IREN, a company transitioning from a BTC mining operation to a dual-focus entity, has announced its inclusion in the prestigious MSCI USA Index. This move is set to elevate the company’s profile, attracting more institutional investors and index-tracking funds. It is expected to create a short-term surge in the stock price as automatic buying from these entities takes effect.

The inclusion in the MSCI USA Index provides IREN with enhanced visibility. Investors and funds that track the index will now automatically consider IREN as part of their portfolios. This may trigger a short-term surge in its stock value, supporting the company’s broader business goals.

Why MSCI USA Index Inclusion Matters for IREN

Daniel Roberts, Co-Founder and Co-CEO of IREN, expressed that being added to the MSCI USA Index is a sign of the company’s growth. “We believe this milestone will broaden institutional access to IREN as we continue to execute on our AI Cloud strategy,” he said. This inclusion comes as IREN shifts its focus from BTC mining to AI-driven infrastructure, positioning itself as a leader in the tech space.

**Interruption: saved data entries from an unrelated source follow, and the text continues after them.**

/-! ## §2 The thickened LINE set is the value set of a scalar multiple of the reference nilpotent -/

/-- **THE LINE SET IS `valueSetMod σ ϖ m (e • X₊)` WITH `e·t₊ = c·σ(t)·h·t`** (`t₊ = (ϖ − σϖ)·((ϖσϖ)^{⌊d∕2⌋})⁻¹ ≠ 0`; `B₂ ∋ 0` makes the idle `β`-quantifier harmless):
`{z ∣ ∃ β ∈ B₂, ∃ a, |a| ≤ 1 ∧ |(ϖ^m)⁻¹(z − c·σ(a t)·h·(a t))| ≤ 1} = valueSetMod σ ϖ m ((c·(σt·h·t)·t₊⁻¹) • X₊)` (★ (L-lab-3) `valueSetMod_smul_xPlus`: members `e·t₊·N(a)`).
[cite: Rogawski1990, §4.9 Prop. 4.9.1 (b) p. 55] -/
theorem lineSet_eq_valueSetMod_smul_xPlus {σ : K →+* K} (hvσ : ∀ a, Valued.v (σ a) = Valued.v a) {ϖ : K} (hϖ : Valued.v ϖ = exp (-1 : ℤ)) {d : ℕ}
    (hd : Valued.v (ϖ - σ ϖ) = Valued.v ϖ ^ d) (m : ℕ) (B₂ : Submodule 𝒪[K] (Fin 2 → K)) (c h t : K) :
    {z : K | ∃ β ∈ B₂, ∃ a : K, Valued.v a ≤ 1 ∧ Valued.v ((ϖ ^ m)⁻¹ * (z - c * (σ (a * t) * h * (a * t)))) ≤ 1} =
      valueSetMod σ ϖ m ((c * (σ t * h * t) * ((ϖ - σ ϖ) * ((ϖ * σ ϖ) ^ ((d - d % 2) / 2))⁻¹)⁻¹) • xPlus σ ϖ d) := by
  have ht0 := refSkewScalar_ne_zero hvσ hϖ hd
  have key : ∀ a : K, c * (σ (a * t) * h * (a * t)) =
      c * (σ t * h * t) * ((ϖ - σ ϖ) * ((ϖ * σ ϖ) ^ ((d - d % 2) / 2))⁻¹)⁻¹ * ((ϖ - σ ϖ) * ((ϖ * σ ϖ) ^ ((d - d % 2) / 2))⁻¹ * (a * σ a)) := fun a => by
    rw [map_mul, mul_assoc (c * (σ t * h * t)), ← mul_assoc ((ϖ - σ ϖ) * ((ϖ * σ ϖ) ^ ((d - d % 2) / 2))⁻¹)⁻¹, inv_mul_cancel₀ ht0, one_mul]
    ring
  rw [valueSetMod_smul_xPlus]
  ext z
  simp only [Set.mem_setOf_eq, key]
  constructor
  · rintro ⟨-, -, a, ha, hz⟩
    exact ⟨a, ha, hz⟩
  · rintro ⟨a, ha, hz⟩
    exact ⟨0, B₂.zero_mem, a, ha, hz⟩

/-! ## §3 HEADS — the census letter of a line-dominated glued vertex -/

/-- **THE VALUE SET OF `Γ − 1` ON A LINE-DOMINATED GLUED VERTEX, GENERAL BLOCK FORM `(H₂, h)`** (the `VS_H` letters of the (S4-cells) decomposition).  In ★ p860233's glue letters
(`hpr, hB, hx₀, hx₀1, hprx`), if the plane part is `ϖ^m`-small on `B₂ + 𝒪·w₀` (`hplane`), then
`{z ∣ ∃ y ∈ M, |(ϖ^m)⁻¹(z − ⟨y, (Γ − 1)y⟩_H)| ≤ 1} = valueSetMod σ ϖ m (e • X₊)`, `e = (u₀₀ − 1)·(σ(x₀ 1)·h·x₀ 1)·t₊⁻¹` — the LINE TERM decides the letter.
[cite: Jacobowitz1962, §4] [cite: Rogawski1990, §4.9 Prop. 4.9.1 (b) p. 55] [cite: Kottwitz1986BaseChangeUnits, §1 pp. 240–241] -/
theorem valueSet_glued_eq_smul_xPlus_of_plane_small {σ : K →+* K} (hvσ : ∀ a, Valued.v (σ a) = Valued.v a) {ϖ : K} (hϖ : Valued.v ϖ = exp (-1 : ℤ)) {d : ℕ}
    (hd : Valued.v (ϖ - σ ϖ) = Valued.v ϖ ^ d) (H₂ : Matrix (Fin 2) (Fin 2) K) (h : K)
    {M : Submodule 𝒪[K] (Fin 3 → K)} {b : ℕ} (hpr : ∀ x ∈ M, Valued.v (x 1) * Valued.v ϖ ^ b ≤ 1)
    {B₂ : Submodule 𝒪[K] (Fin 2 → K)} {w₀ : Fin 2 → K} {x₀ : Fin 3 → K}
    (hB : B₂.map ((Matrix.toLin' (!![1, 0; 0, 0; 0, 1] : Matrix (Fin 3) (Fin 2) K)).restrictScalars 𝒪[K]) =
      M ⊓ LinearMap.ker ((LinearMap.proj (1 : Fin 3) : (Fin 3 → K) →ₗ[K] K).restrictScalars 𝒪[K]))
    (hx₀ : x₀ ∈ M) (hx₀1 : Valued.v (x₀ 1) * Valued.v ϖ ^ b = 1) (hprx : x₀ - Pi.single 1 (x₀ 1) = ![w₀ 0, 0, w₀ 1])
    (γ₂ : GL (Fin 2) K) (u : GL (Fin 1) K) (m : ℕ)
    (hplane : ∀ β ∈ B₂, ∀ a : K, Valued.v a ≤ 1 →
      Valued.v ((ϖ ^ m)⁻¹ * (pairing σ H₂ (β + a • w₀) ((((γ₂ : Matrix (Fin 2) (Fin 2) K) - (u : Matrix (Fin 1) (Fin 1) K) 0 0 • (1 : Matrix (Fin 2) (Fin 2) K))) *ᵥ (β + a • w₀)) +
        ((u : Matrix (Fin 1) (Fin 1) K) 0 0 - 1) * pairing σ H₂ (β + a • w₀) (β + a • w₀))) ≤ 1) :
    {z : K | ∃ y ∈ M, Valued.v ((ϖ ^ m)⁻¹ * (z - pairing σ (!![H₂ 0 0, 0, H₂ 0 1; 0, h, 0; H₂ 1 0, 0, H₂ 1 1] : Matrix (Fin 3) (Fin 3) K) y
        ((((endoGL (γ₂, u) : GL (Fin 3) K) : Matrix (Fin 3) (Fin 3) K) - 1) *ᵥ y))) ≤ 1} =
      valueSetMod σ ϖ m ((((u : Matrix (Fin 1) (Fin 1) K) 0 0 - 1) * (σ (x₀ 1) * h * x₀ 1) * ((ϖ - σ ϖ) * ((ϖ * σ ϖ) ^ ((d - d % 2) / 2))⁻¹)⁻¹) • xPlus σ ϖ d) := by
  rw [valueSet_endoGL_sub_one_glued_eq_plane σ hϖ H₂ h hpr hB hx₀ hx₀1 hprx γ₂ u m, glueSet_eq_lineSet_of_plane_small σ H₂ h ϖ m B₂ w₀ (x₀ 1) γ₂ u hplane]
  exact lineSet_eq_valueSetMod_smul_xPlus hvσ hϖ hd m B₂ _ h (x₀ 1)

/-- **THE CENSUS LETTER OF A LINE-DOMINATED GLUED VERTEX** (`Φ₃ = block(antidiag₂, 1)`, ★ p860233 §4): ★ census DEFS `latticeValueSetMod σ ϖ m M (Γ − 1) = valueSetMod σ ϖ m (e • X₊)`,
`e = (u₀₀ − 1)·(σ(x₀ 1)·1·x₀ 1)·t₊⁻¹`, whenever the plane part is `ϖ^m`-small on `B₂ + 𝒪·w₀`. [cite: Rogawski1990, §4.9 Prop. 4.9.1 (b) p. 55] [cite: Jacobowitz1962, §4] -/
theorem latticeValueSetMod_glued_eq_smul_xPlus_of_plane_small {σ : K →+* K} (hvσ : ∀ a, Valued.v (σ a) = Valued.v a) {ϖ : K} (hϖ : Valued.v ϖ = exp (-1 : ℤ)) {d : ℕ}
    (hd : Valued.v (ϖ - σ ϖ) = Valued.v ϖ ^ d)
    {M : Submodule 𝒪[K] (Fin 3 → K)} {b : ℕ} (hpr : ∀ x ∈ M, Valued.v (x 1) * Valued.v ϖ ^ b ≤ 1)
    {B₂ : Submodule 𝒪[K] (Fin 2 → K)} {w₀ : Fin 2 → K} {x₀ : Fin 3 → K}
    (hB : B₂.map ((Matrix.toLin' (!![1, 0; 0, 0; 0, 1] : Matrix (Fin 3) (Fin 2) K)).restrictScalars 𝒪[K]) =
      M ⊓ LinearMap.ker ((LinearMap.proj (1 : Fin 3) : (Fin 3 → K) →ₗ[K] K).restrictScalars 𝒪[K]))
    (hx₀ : x₀ ∈ M) (hx₀1 : Valued.v (x₀ 1) * Valued.v ϖ ^ b = 1) (hprx : x₀ - Pi.single 1 (x₀ 1) = ![w₀ 0, 0, w₀ 1])
    (γ₂ : GL (Fin 2) K) (u : GL (Fin 1) K) (m : ℕ)
    (hplane : ∀ β ∈ B₂, ∀ a : K, Valued.v a ≤ 1 →
      Valued.v ((ϖ ^ m)⁻¹ * (pairing σ ((StdForm.antidiagonal 2).over K) (β + a • w₀) ((((γ₂ : Matrix (Fin 2) (Fin 2) K) - (u : Matrix (Fin 1) (Fin 1) K) 0 0 • (1 : Matrix (Fin 2) (Fin 2) K))) *ᵥ (β + a • w₀)) +
        ((u : Matrix (Fin 1) (Fin 1) K) 0 0 - 1) * pairing σ ((StdForm.antidiagonal 2).over K) (β + a • w₀) (β + a • w₀))) ≤ 1) :
    latticeValueSetMod σ ϖ m M (((endoGL (γ₂, u) : GL (Fin 3) K) : Matrix (Fin 3) (Fin 3) K) - 1) =
      valueSetMod σ ϖ m ((((u : Matrix (Fin 1) (Fin 1) K) 0 0 - 1) * (σ (x₀ 1) * 1 * x₀ 1) * ((ϖ - σ ϖ) * ((ϖ * σ ϖ) ^ ((d - d % 2) / 2))⁻¹)⁻¹) • xPlus σ ϖ d) := by
  rw [latticeValueSetMod_endoGL_sub_one_glued_eq_plane σ hϖ hpr hB hx₀ hx₀1 hprx γ₂ u m,
    glueSet_eq_lineSet_of_plane_small σ _ 1 ϖ m B₂ w₀ (x₀ 1) γ₂ u hplane]
  exact lineSet_eq_valueSetMod_smul_xPlus hvσ hϖ hd m B₂ _ 1 (x₀ 1)

/-! ## §4 PURITY — on a line-dominated cell the census letter, hence the label, is the same at every vertex -/

/-- **THE LINE SCALAR MOVES BY A UNIT NORM ALONG THE CELL**: two glue scalars of the same tube level (`|x₀ 1|·|ϖ|^b = 1 = |x₀′ 1|·|ϖ|^b`) give line scalars in ONE norm class:
`valueSetMod σ ϖ m ((c·(σ(x₀′1)·h·x₀′1)·s) • X₊) = valueSetMod σ ϖ m ((c·(σ(x₀1)·h·x₀1)·s) • X₊)` (`z = x₀′ 1 ∕ x₀ 1` is a unit and the scalars differ by `z·σz`; ★ `…_mul_norm`).
[cite: Serre1979, Ch. V §3 Cor. 3] [cite: Rogawski1990, §4.9 Prop. 4.9.1 (b) p. 55] -/
theorem valueSetMod_lineScalar_eq_of_v_eq (σ : K →+* K) (ϖ : K) (d m : ℕ) (c h s : K) {b : ℕ} {t t' : K}
    (ht : Valued.v t * Valued.v ϖ ^ b = 1) (ht' : Valued.v t' * Valued.v ϖ ^ b = 1) :
    valueSetMod σ ϖ m ((c * (σ t' * h * t') * s) • xPlus σ ϖ d) = valueSetMod σ ϖ m ((c * (σ t * h * t) * s) • xPlus σ ϖ d) := by
  have hvt0 : Valued.v t ≠ 0 := fun h0 => by rw [h0, zero_mul] at ht; exact zero_ne_one ht
  have ht0 : t ≠ 0 := fun h0 => by rw [h0, map_zero] at hvt0; exact hvt0 rfl
  have hz1 : Valued.v (t' / t) = 1 := by
    rw [map_div₀]
    have : Valued.v t' = Valued.v t := by
      have hpow : Valued.v ϖ ^ b ≠ 0 := fun h0 => by rw [h0, mul_zero] at ht; exact zero_ne_one ht
      exact mul_right_cancel₀ hpow (ht'.trans ht.symm)
    rw [this, div_self hvt0]
  have e : c * (σ t' * h * t') * s = c * (σ t * h * t) * s * ((t' / t) * σ (t' / t)) := by
    rw [map_div₀]
    have hσt0 : σ t ≠ 0 := (map_ne_zero σ).2 ht0
    field_simp
  rw [e, valueSetMod_smul_xPlus_mul_norm σ ϖ d m _ hz1]

/-- **PURITY OF A LINE-DOMINATED CELL (general block form).**  Two glued vertices `M` (over `(B₂, w₀, x₀)`) and `M′` (over `(B₂′, w₀′, x₀′)`) of the SAME `Γ = endoGL (γ₂, u)`, the same
form `(H₂, h)` and the same tube level `b`, BOTH line-dominated (`hplane`, `hplane′`), have THE SAME thickened value set of `Γ − 1` — whatever the plane data: the set is
`valueSetMod σ ϖ m (e • X₊)` with `e` depending on the vertex only through `N(x₀ 1)`, which moves by unit norms.  The «FLIP = 0, label constant» half of (β₂-P).
[cite: Jacobowitz1962, §4] [cite: Rogawski1990, §4.9 Prop. 4.9.1 (b) p. 55] [cite: Serre1979, Ch. V §3 Cor. 3] -/
theorem valueSet_glued_eq_of_plane_small {σ : K →+* K} (hvσ : ∀ a, Valued.v (σ a) = Valued.v a) {ϖ : K} (hϖ : Valued.v ϖ = exp (-1 : ℤ)) {d : ℕ}
    (hd : Valued.v (ϖ - σ ϖ) = Valued.v ϖ ^ d) (H₂ : Matrix (Fin 2) (Fin 2) K) (h : K)
    {M M' : Submodule 𝒪[K] (Fin 3 → K)} {b : ℕ} (hpr : ∀ x ∈ M, Valued.v (x 1) * Valued.v ϖ ^ b ≤ 1) (hpr' : ∀ x ∈ M', Valued.v (x 1) * Valued.v ϖ ^ b ≤ 1)
    {B₂ B₂' : Submodule 𝒪[K] (Fin 2 → K)} {w₀ w₀' : Fin 2 → K} {x₀ x₀' : Fin 3 → K}
    (hB : B₂.map ((Matrix.toLin' (!![1, 0; 0, 0; 0, 1] : Matrix (Fin 3) (Fin 2) K)).restrictScalars 𝒪[K]) =
      M ⊓ LinearMap.ker ((LinearMap.proj (1 : Fin 3) : (Fin 3 → K) →ₗ[K] K).restrictScalars 𝒪[K]))
    (hB' : B₂'.map ((Matrix.toLin' (!![1, 0; 0, 0; 0, 1] : Matrix (Fin 3) (Fin 2) K)).restrictScalars 𝒪[K]) =
      M' ⊓ LinearMap.ker ((LinearMap.proj (1 : Fin 3) : (Fin 3 → K) →ₗ[K] K).restrictScalars 𝒪[K]))
    (hx₀ : x₀ ∈ M) (hx₀' : x₀' ∈ M') (hx₀1 : Valued.v (x₀ 1) * Valued.v ϖ ^ b = 1) (hx₀'1 : Valued.v (x₀' 1) * Valued.v ϖ ^ b = 1)
    (hprx : x₀ - Pi.single 1 (x₀ 1) = ![w₀ 0, 0, w₀ 1]) (hprx' : x₀' - Pi.single 1 (x₀' 1) = ![w₀' 0, 0, w₀' 1])
    (γ₂ : GL (Fin 2) K) (u : GL (Fin 1) K) (m : ℕ)
    (hplane : ∀ β ∈ B₂, ∀ a : K, Valued.v a ≤ 1 →
      Valued.v ((ϖ ^ m)⁻¹ * (pairing σ H₂ (β + a • w₀) ((((γ₂ : Matrix (Fin 2) (Fin 2) K) - (u : Matrix (Fin 1) (Fin 1) K) 0 0 • (1 : Matrix (Fin 2) (Fin 2) K))) *ᵥ (β + a • w₀)) +
        ((u : Matrix (Fin 1) (Fin 1) K) 0 0 - 1) * pairing σ H₂ (β + a • w₀) (β + a • w₀))) ≤ 1)
    (hplane' : ∀ β ∈ B₂', ∀ a : K, Valued.v a ≤ 1 →
      Valued.v ((ϖ ^ m)⁻¹ * (pairing σ H₂ (β + a • w₀') ((((γ₂ : Matrix (Fin 2) (Fin 2) K) - (u : Matrix (Fin 1) (Fin 1) K) 0 0 • (1 : Matrix (Fin 2) (Fin 2) K))) *ᵥ (β + a • w₀')) +
        ((u : Matrix (Fin 1) (Fin 1) K) 0 0 - 1) * pairing σ H₂ (β + a • w₀') (β + a • w₀'))) ≤ 1) :
    {z : K | ∃ y ∈ M, Valued.v ((ϖ ^ m)⁻¹ * (z - pairing σ (!![H₂ 0 0, 0, H₂ 0 1; 0, h, 0; H₂ 1 0, 0, H₂ 1 1] : Matrix (Fin 3) (Fin 3) K) y
        ((((endoGL (γ₂, u) : GL (Fin 3) K) : Matrix (Fin 3) (Fin 3) K) - 1) *ᵥ y))) ≤ 1} =
      {z : K | ∃ y ∈ M', Valued.v ((ϖ ^ m)⁻¹ * (z - pairing σ (!![H₂ 0 0, 0, H₂ 0 1; 0, h, 0; H₂ 1 0, 0, H₂ 1 1] : Matrix (Fin 3) (Fin 3) K) y
        ((((endoGL (γ₂, u) : GL (Fin 3) K) : Matrix (Fin 3) (Fin 3) K) - 1) *ᵥ y))) ≤ 1} := by
  rw [valueSet_glued_eq_smul_xPlus_of_plane_small hvσ hϖ hd H₂ h hpr hB hx₀ hx₀1 hprx γ₂ u m hplane,
    valueSet_glued_eq_smul_xPlus_of_plane_small hvσ hϖ hd H₂ h hpr' hB' hx₀' hx₀'1 hprx' γ₂ u m hplane']
  exact (valueSetMod_lineScalar_eq_of_v_eq σ ϖ d m _ h _ hx₀1 hx₀'1).symm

As IREN pivots towards AI, the company’s shift in priorities is evident in its investments. It is spending more on AI-centric assets, such as data centers, than on traditional Bitcoin mining operations. This strategic move aims to capitalize on the growing demand for AI infrastructure, with plans to expand its power portfolio and attract long-term partnerships.

IREN’s Stock Response and Future Plans

Since the MSCI inclusion announcement, IREN’s stock has seen an upward movement. The company’s share price rose by approximately 7%, demonstrating investor optimism. However, concerns about the company’s financial performance remain, as recent quarterly results showed lower-than-expected revenues and widening losses.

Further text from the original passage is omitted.